[Data records]

import Literature.MathematicalPhysics.QuantumLattice.HubbardFermiSeaTangentRowsDiluteFarTPrime
import Literature.MathematicalPhysics.QuantumLattice.HubbardFermiSeaTangentRowsDiluteLa214
import Literature.MathematicalPhysics.QuantumLattice.HubbardFermiSeaTangentRowsQuarterFilling
import Literature.MathematicalPhysics.QuantumLattice.HubbardNNNHoppingEnergyDensityMonotone
import Literature.MathematicalPhysics.QuantumLattice.HubbardTTPrimeAtomicCornerPressureCeiling
import Literature.MathematicalPhysics.QuantumLattice.HubbardTTPrimeHotColdCornerTransport
import Summits.Ventures.CertifiedManyBodySolver.Certificates.HubbardSquare_n1_deepSheet_farColumnFloors_E
import Summits.Ventures.CertifiedManyBodySolver.Certificates.HubbardSquare_n1_deepSheet_farColumnFloors_F
import Summits.Ventures.CertifiedManyBodySolver.Certificates.HubbardSquare_n1_deepSheet_farColumnFloors_G
import Summits.Ventures.CertifiedManyBodySolver.Certificates.HubbardSquare_n1_deepSheet_farColumnFloors_K5a
import Summits.Ventures.CertifiedManyBodySolver.Certificates.HubbardSquare_n1_deepSheet_farColumnFloors_K5b
import Summits.Ventures.CertifiedManyBodySolver.Certificates.HubbardSquare_n1_deepSheet_farColumnFloors_K5d
import Summits.Ventures.CertifiedManyBodySolver.Certificates.HubbardSquare_n1_tp0_U8_thermal_C1nodes_stair221_j318144_j318511
import Summits.Ventures.CertifiedManyBodySolver.Certificates.HubbardSquare_n1_tpm5o16_tpm3o16_U15o2_thermal_C1nodesTT_stair221_j318145_j318146
import Summits.Ventures.CertifiedManyBodySolver.Certificates.HubbardSquare_n1o2_farstrip_lower_jensen606_674_649
import Summits.Ventures.CertifiedManyBodySolver.Certificates.HubbardSquare_n7o8_TKT_obliqueStation_splitPlane_r554_r555_r590
import Summits.Ventures.CertifiedManyBodySolver.Certificates.HubbardSquare_n7o8_splitPlane2_stage2_byName_discharge
import Summits.Ventures.CertifiedManyBodySolver.Certificates.HubbardSquare_n7o8_splitPlaneQ1_byName_readers
import Summits.Ventures.CertifiedManyBodySolver.Certificates.HubbardTTPrime_hartreeFockCaps_kernel
import Summits.Ventures.CertifiedManyBodySolver.Certificates.HubbardTTPrime_polarizedBandCaps_kernelC
import Summits.Ventures.CertifiedManyBodySolver.Observables.PhaseSeparationExclusionBox
import Summits.Ventures.CertifiedManyBodySolver.Observables.PhaseSeparationExclusionBoxZeemanTcap
import Summits.Ventures.CertifiedManyBodySolver.Observables.PhaseSeparationExclusionFarNearCornerColumns
import Summits.Ventures.CertifiedManyBodySolver.Observables.PhaseSeparationExclusionFarPlanes
import Summits.Ventures.CertifiedManyBodySolver.Observables.PhaseSeparationExclusionFarPolThermalAC
import Summits.Ventures.CertifiedManyBodySolver.Observables.PhaseSeparationExclusionFarQuarterNodes
import Summits.Ventures.CertifiedManyBodySolver.Observables.PhaseSeparationExclusionHalfFillingColumnU5
import Summits.Ventures.CertifiedManyBodySolver.Observables.PhaseSeparationExclusionHolePlaneCap
import Summits.Ventures.CertifiedManyBodySolver.Observables.PhaseSeparationExclusionLowUFarColumnsA
import Summits.Ventures.CertifiedManyBodySolver.Observables.PhaseSeparationExclusionLowUFarColumnsC
import Summits.Ventures.CertifiedManyBodySolver.Observables.PhaseSeparationExclusionLowUFarColumnsF
import Summits.Ventures.CertifiedManyBodySolver.Observables.PhaseSeparationExclusionLowUFarColumnsG
import Summits.Ventures.CertifiedManyBodySolver.Observables.PhaseSeparationExclusionLowUFarColumnsH
import Summits.Ventures.CertifiedManyBodySolver.Observables.PhaseSeparationExclusionMidSegmentCapThermal
import Summits.Ventures.CertifiedManyBodySolver.Observables.PhaseSeparationExclusionNearStripElectronSideColumns
import Summits.Ventures.CertifiedManyBodySolver.Observables.PhaseSeparationExclusionQuarterConvexFloor
import Summits.Ventures.CertifiedManyBodySolver.Observables.PhaseSeparationExclusionSplitPlaneSevenEighthsCap
import Summits.Ventures.CertifiedManyBodySolver.Observables.PhaseSeparationExclusionStripPolCaps
import Summits.Ventures.CertifiedManyBodySolver.Observables.PhaseSeparationExclusionTPrimeStripEXT5
import Summits.Ventures.CertifiedManyBodySolver.Observables.PhaseSeparationExclusionVirtualColumns
import HarnessLib
import HarnessLib.Audit
import Summits.Ventures.CertifiedManyBodySolver.Observables.PhaseSeparationExclusionBoxGrandCanonicalTcap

[TASK PROMPT]: Exactly as written, please output every entry.

[TASK RESPONSE]:
import Literature.MathematicalPhysics.QuantumLattice.HubbardFermiSeaTangentRowsDiluteFarTPrime
import Literature.MathematicalPhysics.QuantumLattice.HubbardFermiSeaTangentRowsDiluteLa214
import Literature.MathematicalPhysics.QuantumLattice.HubbardFermiSeaTangentRowsQuarterFilling
import Literature.MathematicalPhysics.QuantumLattice.HubbardNNNHoppingEnergyDensityMonotone
import Literature.MathematicalPhysics.QuantumLattice.HubbardTTPrimeAtomicCornerPressureCeiling
import Literature.MathematicalPhysics.QuantumLattice.HubbardTTPrimeHotColdCornerTransport
import Summits.Ventures.CertifiedManyBodySolver.Certificates.HubbardSquare_n1_deepSheet_farColumnFloors_E
import Summits.Ventures.CertifiedManyBodySolver.Certificates.HubbardSquare_n1_deepSheet_farColumnFloors_F
import Summits.Ventures.CertifiedManyBodySolver.Certificates.HubbardSquare_n1_deepSheet_farColumnFloors_G
import Summits.Ventures.CertifiedManyBodySolver.Certificates.HubbardSquare_n1_deepSheet_farColumnFloors_K5a
import Summits.Ventures.CertifiedManyBodySolver.Certificates.HubbardSquare_n1_deepSheet_farColumnFloors_K5b
import Summits.Ventures.CertifiedManyBodySolver.Certificates.HubbardSquare_n1_deepSheet_farColumnFloors_K5d
import Summits.Ventures.CertifiedManyBodySolver.Certificates.HubbardSquare_n1_tp0_U8_thermal_C1nodes_stair221_j318144_j318511
import Summits.Ventures.CertifiedManyBodySolver.Certificates.HubbardSquare_n1_tpm5o16_tpm3o16_U15o2_thermal_C1nodesTT_stair221_j318145_j318146
import Summits.Ventures.CertifiedManyBodySolver.Certificates.HubbardSquare_n1o2_farstrip_lower_jensen606_674_649
import Summits.Ventures.CertifiedManyBodySolver.Certificates.HubbardSquare_n7o8_TKT_obliqueStation_splitPlane_r554_r555_r590
import Summits.Ventures.CertifiedManyBodySolver.Certificates.HubbardSquare_n7o8_splitPlane2_stage2_byName_discharge
import Summits.Ventures.CertifiedManyBodySolver.Certificates.HubbardSquare_n7o8_splitPlaneQ1_byName_readers
import Summits.Ventures.CertifiedManyBodySolver.Certificates.HubbardTTPrime_hartreeFockCaps_kernel
import Summits.Ventures.CertifiedManyBodySolver.Certificates.HubbardTTPrime_polarizedBandCaps_kernelC
import Summits.Ventures.CertifiedManyBodySolver.Observables.PhaseSeparationExclusionBox
import Summits.Ventures.CertifiedManyBodySolver.Observables.PhaseSeparationExclusionBoxZeemanTcap
import Summits.Ventures.CertifiedManyBodySolver.Observables.PhaseSeparationExclusionFarNearCornerColumns
import Summits.Ventures.CertifiedManyBodySolver.Observables.PhaseSeparationExclusionFarPlanes
import Summits.Ventures.CertifiedManyBodySolver.Observables.PhaseSeparationExclusionFarPolThermalAC
import Summits.Ventures.CertifiedManyBodySolver.Observables.PhaseSeparationExclusionFarQuarterNodes
import Summits.Ventures.CertifiedManyBodySolver.Observables.PhaseSeparationExclusionHalfFillingColumnU5
import Summits.Ventures.CertifiedManyBodySolver.Observables.PhaseSeparationExclusionHolePlaneCap
import Summits.Ventures.CertifiedManyBodySolver.Observables.PhaseSeparationExclusionLowUFarColumnsA
import Summits.Ventures.CertifiedManyBodySolver.Observables.PhaseSeparationExclusionLowUFarColumnsC
import Summits.Ventures.CertifiedManyBodySolver.Observables.PhaseSeparationExclusionLowUFarColumnsF
import Summits.Ventures.CertifiedManyBodySolver.Observables.PhaseSeparationExclusionLowUFarColumnsG
import Summits.Ventures.CertifiedManyBodySolver.Observables.PhaseSeparationExclusionLowUFarColumnsH
import Summits.Ventures.CertifiedManyBodySolver.Observables.PhaseSeparationExclusionMidSegmentCapThermal
import Summits.Ventures.CertifiedManyBodySolver.Observables.PhaseSeparationExclusionNearStripElectronSideColumns
import Summits.Ventures.CertifiedManyBodySolver.Observables.PhaseSeparationExclusionQuarterConvexFloor
import Summits.Ventures.CertifiedManyBodySolver.Observables.PhaseSeparationExclusionSplitPlaneSevenEighthsCap
import Summits.Ventures.CertifiedManyBodySolver.Observables.PhaseSeparationExclusionStripPolCaps
import Summits.Ventures.CertifiedManyBodySolver.Observables.PhaseSeparationExclusionTPrimeStripEXT5
import Summits.Ventures.CertifiedManyBodySolver.Observables.PhaseSeparationExclusionVirtualColumns
import HarnessLib
import HarnessLib.Audit
import Summits.Ventures.CertifiedManyBodySolver.Observables.PhaseSeparationExclusionBoxGrandCanonicalTcap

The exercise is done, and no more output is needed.